String it on: Saputo Cheese USA Inc

Saputo is among the top mozzarella, string cheese, and domestic blue cheese producers in the USA.  In Australia, Saputo Cheese produces, markets and distributes a variety of cheese, butters, milk and cream products for brands such as COON, Cracker Barrel and Devondale.

In the US, Saputo sells a line of products under the Frigo Cheese Heads brand.

It does not appear these products are sold or distributed in Australia.  In fact as will become pivotal later, Saputo was not able to provide any evidence of use of the cute cheese stick cartoon marks in Australia.
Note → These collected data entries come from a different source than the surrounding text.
/-- **MaxFormApproximation for hard cores in the zero-momentum sector** (house form, `volume`): for a repulsive
finite-range `v`, `L > 0`, a unit Bose-symmetric `η` invariant under all `T_b` with `maxForm v L η < ∞`, and `ε > 0`,
a periodic Bose `C¹` trial state `Φ`, invariant under simultaneous translation of all particles, with
`periodicEnergy v Φ ≤ maxForm v L η + ε` and `‖ι₀Φ - η‖ ≤ ε`. [cite: ReedSimonIV1978, Thm. XIII.64] -/
theorem exists_invariant_trialState_maxForm_approx_finiteRange {v : ℝ → ℝ≥0∞} (hv : IsRepulsiveFiniteRange v)
    {N : ℕ} {L : ℝ} (hL : 0 < L) (η : Lp ℂ 2 (volume : Measure (UnitAddTorus (Fin N × Fin 3)))) (hη : ‖η‖ = 1)
    (hsymm : ∀ (σ : Equiv.Perm (Fin N)) (n : Fin N × Fin 3 → ℤ),
      ⟪(mFourierLp 2 (fun p : Fin N × Fin 3 => n (σ p.1, p.2)) :
          Lp ℂ 2 (volume : Measure (UnitAddTorus (Fin N × Fin 3)))), η⟫_ℂ =
        ⟪(mFourierLp 2 n : Lp ℂ 2 (volume : Measure (UnitAddTorus (Fin N × Fin 3)))), η⟫_ℂ)
    (hinv : ∀ b : UnitAddTorus (Fin 3), translateLp b η = η) (hfin : maxForm v L η ≠ ⊤) {ε : ℝ} (hε : 0 < ε) :
    ∃ Φ : PeriodicTrialState N L,
      (∀ (X : Config N) (t : Space), Φ.ψ (fun i => X i + t) = Φ.ψ X) ∧
      periodicEnergy v Φ ≤ maxForm v L η + ENNReal.ofReal ε ∧
      ‖formEmbed hL measurable_zeroProfile (lintegral_periodicInteraction_zero_ne_top N L)
          ⟨graphEmbed hL measurable_zeroProfile (lintegral_periodicInteraction_zero_ne_top N L)
            ⟨Φ.ψ, Φ.mem_periodicCore⟩,
            graphEmbed_mem_formDomain hL measurable_zeroProfile
              (lintegral_periodicInteraction_zero_ne_top N L) _⟩ - η‖ ≤ ε := by
  obtain ⟨R₀, hv0⟩ := hv.2
  rcases (hardRad v).eq_empty_or_nonempty with hS | hS
  · -- no hard radii: the interaction is integrable on the cell
    obtain ⟨Φ, hΦ0, hΦE, hΦd⟩ := exists_invariant_trialState_maxForm_approx hL measurable_zeroProfile
      (lintegral_periodicInteraction_zero_ne_top N L) hv.1
      (lintegral_cellN_periodicInteraction_ne_top_of_lintegral_ne_top hL hv.1
        (lintegral_norm_ne_top_of_hardRad_eq_empty hv0 hS) N) η hη hsymm hinv hfin hε
    exact ⟨Φ, fun X t => (hasTotalMomentum_zero_iff.1 hΦ0) t X, hΦE, hΦd⟩
  -- notation
  set Q : ℝ≥0∞ := maxForm v L η with hQdef
  set q : ℝ := Q.toReal with hqdef
  have hq0 : 0 ≤ q := ENNReal.toReal_nonneg
  have hQq : Q = ENNReal.ofReal q := (ENNReal.ofReal_toReal hfin).symm
  have hKV : maxFormKin L η ≠ ⊤ ∧ maxFormPot v L η ≠ ⊤ := ENNReal.add_ne_top.1 hfin
  -- the accuracy `e = min (1/4) (ε / (8q + 8))`
  set e : ℝ := min (1 / 4) (ε / (8 * q + 8)) with hedef
  have he0 : 0 < e := lt_min (by norm_num) (by positivity)
  have he4 : e ≤ 1 / 4 := min_le_left _ _
  have heε : e * (8 * q + 8) ≤ ε := by
    have h := min_le_right (1 / 4) (ε / (8 * q + 8))
    rw [← hedef] at h
    have h88 : 0 < 8 * q + 8 := by positivity
    calc e * (8 * q + 8) ≤ ε / (8 * q + 8) * (8 * q + 8) := mul_le_mul_of_nonneg_right h h88.le
      _ = ε := div_mul_cancel₀ ε h88.ne'
  have he2 : 2 * e ≤ ε := by nlinarith [mul_nonneg he0.le hq0]
  -- the (translation-invariant) clamp truncation `ζ` within `e/2` of `η`
  obtain ⟨k, hk⟩ := ((tendsto_iff_norm_sub_tendsto_zero.1 (tendsto_clampLp η)).eventually
    (Iic_mem_nhds (half_pos he0))).exists
  obtain ⟨ζ, hζ⟩ : ∃ ζ : Lp ℂ 2 (volume : Measure (UnitAddTorus (Fin N × Fin 3))),
      ζ = (lipschitzWith_clampC (k : ℝ)).compLp (clampC_zero (Nat.cast_nonneg k)) η := ⟨_, rfl⟩
  have hζK := tsum_kinetic_clampLp_le (L := L) η k
  have hζV := lintegral_pot_clampLp_le η k (fun t => periodicInteraction v L (fromUnitTorusN L t))
  have hζsymm := inner_symm_clampLp η k hsymm
  have hζbd := ae_norm_clampLp_le η k
  have hζinv : ∀ b : UnitAddTorus (Fin 3),
      translateLp b ((lipschitzWith_clampC (k : ℝ)).compLp (clampC_zero (Nat.cast_nonneg k)) η) =
        (lipschitzWith_clampC (k : ℝ)).compLp (clampC_zero (Nat.cast_nonneg k)) η := fun b => by
    rw [← compLp_translateLp, hinv b]
  rw [← hζ] at hk hζK hζV hζsymm hζbd hζinv
  replace hk : ‖ζ - η‖ ≤ e / 2 := hk
  -- hard-layer decay of `ζ` and the invariant cut-off step at accuracy `e/2`
  have hlayer : ∀ ε' : ℝ, 0 < ε' → ∃ s₀ : ℝ, 0 < s₀ ∧ ∀ s : ℝ, 0 < s → s ≤ s₀ →
      ∫⁻ t in fromUnitTorusN L ⁻¹' (hardLayer v L s : Set (Config N)),
        ((‖(ζ : UnitAddTorus (Fin N × Fin 3) → ℂ) t‖₊ : ℝ≥0∞)) ^ 2 ≤ ENNReal.ofReal (ε' * s ^ 2) := fun ε' hε' =>
    hardLayer_decay_of_bound hL hv.1 (fun b hb => le_of_mem_hardRad hv0 hb) hS ζ hζbd
      (ne_top_of_le_ne_top hKV.1 hζK) (ne_top_of_le_ne_top hKV.2 hζV) hε'
  obtain ⟨Φc, hΦcinv, hΦcE, hΦcd⟩ :=
    inv_cutoffStep v hv.1 R₀ hv0 N L hL ζ hζsymm hζinv hlayer (e / 2) (half_pos he0)
  obtain ⟨P, hP⟩ : ∃ P : Lp ℂ 2 (volume : Measure (UnitAddTorus (Fin N × Fin 3))),
      P = formEmbed hL measurable_zeroProfile (lintegral_periodicInteraction_zero_ne_top N L)
        ⟨graphEmbed hL measurable_zeroProfile (lintegral_periodicInteraction_zero_ne_top N L) Φc,
          graphEmbed_mem_formDomain hL measurable_zeroProfile (lintegral_periodicInteraction_zero_ne_top N L) Φc⟩ :=
    ⟨_, rfl⟩
  rw [← hP] at hΦcE hΦcd
  have hQP : maxForm v L P ≤ ENNReal.ofReal (1 + e / 2) * Q + ENNReal.ofReal (e / 2) :=
    hΦcE.trans (add_le_add (mul_le_mul_right (add_le_add hζK hζV) _) le_rfl)
  have hdist : ‖P - η‖ ≤ e :=
    calc ‖P - η‖ ≤ ‖P - ζ‖ + ‖ζ - η‖ := norm_sub_le_norm_sub_add_norm_sub _ _ _
      _ ≤ e / 2 + e / 2 := add_le_add hΦcd hk
      _ = e := add_halves e
  -- `‖P‖` is close to `1`; normalise
  have hPnorm : |‖P‖ - 1| ≤ e := by
    rw [← hη]
    exact (abs_norm_sub_norm_le P η).trans hdist
  have hPpos : 0 < ‖P‖ := by
    have := (abs_le.1 hPnorm).1
    linarith
  set c : ℝ := ‖P‖⁻¹ with hcdef
  have hc0 : 0 < c := inv_pos.2 hPpos
  set Φc' : periodicCore N L := ((c : ℝ) : ℂ) • Φc with hΦc'
  have hιΦ : formEmbed hL measurable_zeroProfile (lintegral_periodicInteraction_zero_ne_top N L)
      ⟨graphEmbed hL measurable_zeroProfile (lintegral_periodicInteraction_zero_ne_top N L) Φc',
        graphEmbed_mem_formDomain hL measurable_zeroProfile (lintegral_periodicInteraction_zero_ne_top N L) Φc'⟩ =
      ((c : ℝ) : ℂ) • P := by
    rw [hP, ← map_smul]
    congr 1
    apply Subtype.ext
    simp only [hΦc', map_smul, SetLike.mk_smul_mk]
  have h1 : ‖formEmbed hL measurable_zeroProfile (lintegral_periodicInteraction_zero_ne_top N L)
      ⟨graphEmbed hL measurable_zeroProfile (lintegral_periodicInteraction_zero_ne_top N L) Φc',
        graphEmbed_mem_formDomain hL measurable_zeroProfile (lintegral_periodicInteraction_zero_ne_top N L) Φc'⟩‖ =
      1 := by
    rw [hιΦ, norm_smul, Complex.norm_real, Real.norm_of_nonneg hc0.le, hcdef, inv_mul_cancel₀ hPpos.ne']
  have hcore : (⟨(PeriodicTrialState.ofCore hL measurable_zeroProfile (lintegral_periodicInteraction_zero_ne_top N L)
      Φc' h1).ψ, (PeriodicTrialState.ofCore hL measurable_zeroProfile (lintegral_periodicInteraction_zero_ne_top N L)
      Φc' h1).mem_periodicCore⟩ : periodicCore N L) = Φc' := rfl
  refine ⟨PeriodicTrialState.ofCore hL measurable_zeroProfile (lintegral_periodicInteraction_zero_ne_top N L) Φc' h1,
    ?_, ?_, ?_⟩
  · -- invariance under the diagonal translations
    intro X t
    show ((Φc' : periodicCore N L) : Config N → ℂ) (fun i => X i + t) = ((Φc' : periodicCore N L) : Config N → ℂ) X
    rw [hΦc', Submodule.coe_smul, Pi.smul_apply, Pi.smul_apply, hΦcinv X t]
  · -- the energy
    rw [periodicEnergy_eq_maxForm hL measurable_zeroProfile (lintegral_periodicInteraction_zero_ne_top N L) hv.1, hcore,
      hιΦ, tsum_weight_inner_smul, lintegral_weight_smul_sq, ← mul_add, Complex.norm_real, Real.norm_of_nonneg hc0.le]
    change ENNReal.ofReal (c ^ 2) * maxForm v L P ≤ Q + ENNReal.ofReal ε
    -- `c² ((1 + e/2) Q + e/2) ≤ (1 + 6e)((1 + e/2) q + e/2) ≤ q + ε`
    have hc2 : c ^ 2 ≤ 1 + 6 * e := by
      have hle : 1 - e ≤ ‖P‖ := by linarith [(abs_le.1 hPnorm).1]
      have h1e : 0 < 1 - e := by linarith
      calc c ^ 2 = (‖P‖ ^ 2)⁻¹ := by rw [hcdef, inv_pow]
        _ ≤ ((1 - e) ^ 2)⁻¹ := by
            refine inv_anti₀ (by positivity) ?_
            exact pow_le_pow_left₀ h1e.le hle 2
        _ ≤ 1 + 6 * e := inv_sq_one_sub_le he0.le he4
    have hreal : (1 + 6 * e) * ((1 + e / 2) * q + e / 2) ≤ q + ε := by
      have h1 : 0 ≤ (1 / 4 - e) * (e * q) := mul_nonneg (by linarith) (mul_nonneg he0.le hq0)
      have h2 : 0 ≤ (1 / 4 - e) * e := mul_nonneg (by linarith) he0.le
      have h3 : 0 ≤ e * q := mul_nonneg he0.le hq0
      nlinarith [h1, h2, h3, heε, he0.le]
    calc ENNReal.ofReal (c ^ 2) * maxForm v L P
        ≤ ENNReal.ofReal (1 + 6 * e) * (ENNReal.ofReal (1 + e / 2) * Q + ENNReal.ofReal (e / 2)) :=
          mul_le_mul' (ENNReal.ofReal_le_ofReal hc2) hQP
      _ = ENNReal.ofReal ((1 + 6 * e) * ((1 + e / 2) * q + e / 2)) := by
          rw [hQq, ← ENNReal.ofReal_mul (by linarith), ← ENNReal.ofReal_add (by positivity) (by positivity),
            ← ENNReal.ofReal_mul (by linarith)]
      _ ≤ ENNReal.ofReal (q + ε) := ENNReal.ofReal_le_ofReal hreal
      _ = Q + ENNReal.ofReal ε := by rw [ENNReal.ofReal_add hq0 hε.le, ← hQq]
  · -- the distance
    rw [hcore, hιΦ]
    calc ‖((c : ℝ) : ℂ) • P - η‖ ≤ ‖((c : ℝ) : ℂ) • P - P‖ + ‖P - η‖ := norm_sub_le_norm_sub_add_norm_sub _ _ _
      _ = |c - 1| * ‖P‖ + ‖P - η‖ := by
          rw [show ((c : ℝ) : ℂ) • P - P = (((c - 1 : ℝ)) : ℂ) • P by
            rw [Complex.ofReal_sub, Complex.ofReal_one, sub_smul, one_smul], norm_smul, Complex.norm_real,
            Real.norm_eq_abs]
      _ = |1 - ‖P‖| + ‖P - η‖ := by
          rw [hcdef, show ‖P‖⁻¹ - 1 = (1 - ‖P‖) * ‖P‖⁻¹ by field_simp, abs_mul, abs_of_pos (inv_pos.2 hPpos),
            mul_assoc, inv_mul_cancel₀ hPpos.ne', mul_one]
      _ ≤ e + e := add_le_add (by rw [abs_sub_comm]; exact hPnorm) hdist
      _ ≤ ε := by linarith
As gouda as it gets: Bega Cheese Limited

Bega is an Australian food company with manufacturing sites in New South Wales, Queensland and Victoria.  Its flagship ‘Bega’ brand holds over 15% of the Australian retail cheese market and its products are exported to 40 countries around the world.

You may be familiar with Bega Stringers.  Bega Stringers are cheese sticks that can be peeled into strings making them ‘more fun to eat’.  Some may even recall the late 90s to 00s television commercials featuring Sam String touting ‘mouthfuls of magic’.

Bega owns a number of registered trade marks in Australia for its Bega Stringers cartoon characters, including the below:

Reg No. Trade mark Priority date Goods and services
756886 10 March 1998 Class 29: Cheese and cheese products in this class including processed cheese, milk, cream, butter, yoghurt and whey powder and other dairy products
778980 20 November 1998 Class 29: Cheese and cheese products
1121462 30 June 2006 Class 29: Cheese and cheese products in this class including processed cheese, milk, cream, butter, yoghurt and whey powder and other dairy products
1244124 30 May 2008 Class 29: Cheese products
1553474 24 April 2013 Class 29: Cheese and cheese products in this class, including processed cheese, milk, cream, butter, yoghurt and other dairy products

(the “Bega Character Marks”).

Saputo’s trade mark applications

On 1 March 2018, Saputo filed trade mark application nos. 1910618, 1910619 and 1910620 in class 29, details of which are set out below:

App No. Trade mark Priority date Goods and services
1910618 1 March 2018 Class 29: Cheese
1910619 1 March 2018 Class 29: Cheese
1910620 1 March 2018 Class 29: Cheese

(the Saputo Applications).  You will notice the Saputo Applications feature a string cheese character with variations to its pose and the addition of a bicycle and parachute device.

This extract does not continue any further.